Exam Name___________________________________

MULTIPLE CHOICE. Choose the one alternative that best completes the statement or answers the question. 1) Genetic markers used for forensic analysis are usually ________. A) recessive, where an individual is positive if they are homozygous B) dominant, so the presence of one of the two alleles is obvious C) codominant, where only the dominant allele can be detected D) codominant, where each allele can be detected separately E) codominant, where only the recessive allele can be detected

2) CODIS markers are chosen that do not occur in coding regions of genes so that they do not disrupt what? A) gene expression B) introns C) promoters D) codons E) intergenic regions

3) CODIS markers occur at no greater than 20% for any one allele so each marker has at least 5 alleles in a population, these features help ensure high levels of what?

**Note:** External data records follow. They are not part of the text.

import Literature.RingTheory.KrullDimension.HomogeneousCommonZero
import Literature.RingTheory.MvPolynomial.HomogeneousDimension
import HarnessLib

/-!
# A homogeneous ideal of height `< N` in `k[X₁, …, X_N]` has a non-trivial zero

Topic `Literature/RingTheory/KrullDimension`, continuing `HomogeneousCommonZero.lean` (there: the
special case of an ideal generated by `m < N` polynomials without constant term, via Krull's
height theorem).  Here the hypothesis is on the HEIGHT of the ideal directly: over an algebraically
closed field `k`, **a homogeneous ideal `I ⊆ k[X₁, …, X_N]` with `height I < N` has a common zero
`x ≠ 0`** (`exists_ne_zero_common_zero_of_isHomogeneous_of_height_lt`) — the affine-cone form of
"a projective variety of dimension `≥ 0` is non-empty" (Hartshorne I, Ex. 2.2 / proof of Thm. 7.2;
Matsumura, *Commutative Ring Theory*, §13–14 for heights), which is how height bounds such as
Eagon–Northcott's (`VonZurGathenRegularityProofs.lean`) or Alper–Bogart–Velasco's
`codim Sing(det L) ≤ 4` (`ABV17SingularLocusBound.lean`) are turned into points.

Proof: `height I = ⨅` over the minimal primes of `I`, so some minimal prime `P` has
`height P < N`; minimal primes of a homogeneous ideal are homogeneous
(`isHomogeneous_of_mem_minimalPrimes`), hence `P` lies in the irrelevant ideal `𝔪₀`
(`le_ker_constantCoeff_of_isHomogeneous`), whose height is `N` (`height_ker_constantCoeff`), so
`P ≠ 𝔪₀`; by the Nullstellensatz (`MvPolynomial.IsPrime.vanishingIdeal_zeroLocus`) the zero set
of the prime `P` is not contained in `{0}`.

## References

* R. Hartshorne, *Algebraic Geometry*, GTM 52, I Thm. 7.2 and Ex. 2.2 (projective dimension
  theorem; the cone over a projective variety). [Hartshorne1977]
* H. Matsumura, *Commutative Ring Theory*, Thm. 13.5 (Krull), §14 (systems of parameters).
  [Matsumura1987]
-/

noncomputable section

open MvPolynomial

namespace Literature.RingTheory.KrullDimension

universe u

variable {k : Type u} [Field k]

/-- **A homogeneous ideal of height `< N` in `N` variables over an algebraically closed field has a
common zero other than the origin.**  (`Ideal.IsHomogeneous` for the grading by total degree,
`MvPolynomial.homogeneousSubmodule`; the grading instance `MvPolynomial.gradedAlgebra` is supplied
explicitly since Mathlib keeps it local.)  Minimal primes of a homogeneous ideal are homogeneous, so
one of height `< N = height (X₁, …, X_N)` is a prime strictly inside the irrelevant ideal, and its
zero set is not `{0}` by the Nullstellensatz. [cite: Hartshorne1977, I Thm. 7.2 and Ex. 2.2] -/
theorem exists_ne_zero_common_zero_of_isHomogeneous_of_height_lt [IsAlgClosed k] {N : ℕ}
    (I : Ideal (MvPolynomial (Fin N) k))
    (hI : letI : GradedAlgebra (homogeneousSubmodule (Fin N) k) := MvPolynomial.gradedAlgebra
      I.IsHomogeneous (homogeneousSubmodule (Fin N) k))
    (hlt : I.height < N) :
    ∃ x : Fin N → k, x ≠ 0 ∧ ∀ p ∈ I, MvPolynomial.eval x p = 0 := by
  classical
  letI : GradedAlgebra (homogeneousSubmodule (Fin N) k) := MvPolynomial.gradedAlgebra
  -- a minimal prime of height `< N`
  have hJ : ∃ J ∈ I.minimalPrimes, J.height < N := by
    by_contra hcon
    push Not at hcon
    have hge : (N : ℕ∞) ≤ I.height := by
      rw [Ideal.height_eq_inf_minimalPrimes]
      exact le_iInf₂ hcon
    exact absurd hlt (not_lt.2 hge)
  obtain ⟨J, hJmin, hJlt⟩ := hJ
  haveI hJprime : J.IsPrime := hJmin.1.1
  set m₀ : Ideal (MvPolynomial (Fin N) k) :=
    RingHom.ker (constantCoeff : MvPolynomial (Fin N) k →+* k) with hm₀
  -- it is homogeneous, hence inside the irrelevant ideal, and not equal to it
  have hJhom := Literature.RingTheory.MvPolynomial.isHomogeneous_of_mem_minimalPrimes hI hJmin
  have hJle : J ≤ m₀ :=
    Literature.RingTheory.MvPolynomial.le_ker_constantCoeff_of_isHomogeneous hJhom hJprime.ne_top
  have hJne : J ≠ m₀ := by
    intro h
    rw [h, hm₀, height_ker_constantCoeff] at hJlt
    exact lt_irrefl _ hJlt
  -- Nullstellensatz
  have hnot : ¬ (zeroLocus k J ⊆ ({0} : Set (Fin N → k))) := by
    intro hsub
    apply hJne (le_antisymm hJle ?_)
    have h1 : vanishingIdeal k ({0} : Set (Fin N → k)) ≤ vanishingIdeal k (zeroLocus k J) :=
      vanishingIdeal_anti_mono hsub
    rw [IsPrime.vanishingIdeal_zeroLocus] at h1
    refine le_trans (fun p hp => ?_) h1
    rw [mem_vanishingIdeal_iff]
    intro x hx
    rw [Set.mem_singleton_iff.1 hx, aeval_zero, Algebra.algebraMap_self_apply]
    exact (RingHom.mem_ker).1 hp
  obtain ⟨x, hxJ, hx0⟩ := Set.not_subset.1 hnot
  refine ⟨x, hx0, fun p hp => ?_⟩
  have h := (mem_zeroLocus_iff.1 hxJ) p (hJmin.1.2 hp)
  rwa [aeval_eq_eval] at h

/-- The same for an ideal spanned by homogeneous polynomials of arbitrary degrees: if
`height (span S) < N` then the elements of `S` have a common non-trivial zero. [cite: Hartshorne1977, I Thm. 7.2 and Ex. 2.2] -/
theorem exists_ne_zero_common_zero_of_span_isHomogeneous_of_height_lt [IsAlgClosed k] {N : ℕ}
    (S : Set (MvPolynomial (Fin N) k)) (hS : ∀ p ∈ S, ∃ d, p.IsHomogeneous d)
    (hlt : (Ideal.span S).height < N) :
    ∃ x : Fin N → k, x ≠ 0 ∧ ∀ p ∈ S, MvPolynomial.eval x p = 0 := by
  classical
  letI : GradedAlgebra (homogeneousSubmodule (Fin N) k) := MvPolynomial.gradedAlgebra
  have hI : (Ideal.span S).IsHomogeneous (homogeneousSubmodule (Fin N) k) := by
    refine Ideal.homogeneous_span (𝒜 := homogeneousSubmodule (Fin N) k) _ fun p hp => ?_
    obtain ⟨d, hd⟩ := hS p hp
    exact ⟨d, (mem_homogeneousSubmodule d p).2 hd⟩
  obtain ⟨x, hx0, hx⟩ := exists_ne_zero_common_zero_of_isHomogeneous_of_height_lt _ hI hlt
  exact ⟨x, hx0, fun p hp => hx p (Ideal.subset_span hp)⟩

end Literature.RingTheory.KrullDimension

end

A) heterozygosity B) similarity between individuals C) inbreeding D) heritability E) homozygosity

4) CODIS markers are analyzed ________. A) by DNA sequencing B) using low-resolution electrophoresis C) by agarose gel electrophoresis D) by capillary electrophoresis E) only by the Federal Bureau Investigation (FBI) in certified crime labs

5) Applying the exclusion principle to forensic genetics allows investigators to ________. A) exclude any suspects whose DNA does not contain an allele that was detected at the crime scene B) exclude any suspects with at least one allele that matches a crime scene C) include all suspects until guilt is established D) exclude any samples not found at the crime scene E) include all suspects with at least one allele that matches a crime scene

6) If the frequencies of two alleles in a population are 0.1 and 0.2, what is the chance that an individual randomly chosen from this population is heterozygous for these two alleles? A) 0.1 + 0.2 = 30% B) 0.1 * 0.2 = 2% C) 2 * 0.1 * 0.2 = 4% D) 0.1 * 0.1 = 1% E) 2 * 0.1 + 0.2 = 60%

7) If the frequencies of two alleles in a population are 0.1 and 0.2, what is the chance that an individual in this population is homozygous for the allele with the frequency of 0.1? A) 2 * 0.1 * 0.1 = 2% B) 0.1 / 0.1 =1 C) 0.1 + 0.1 = 20% D) 0.1 + 0.2 = 30% E) 0.1 * 0.1 = 1%

8) For paternity testing to work, which of the following must be true? A) A child can inherit all of their alleles from their father. B) The true mother must be known. C) A child must inherit half of their alleles from their father, the other half come from the mother. D) The father and the mother cannot be identical twins. E) The father must be homozygous for any allele that is tested.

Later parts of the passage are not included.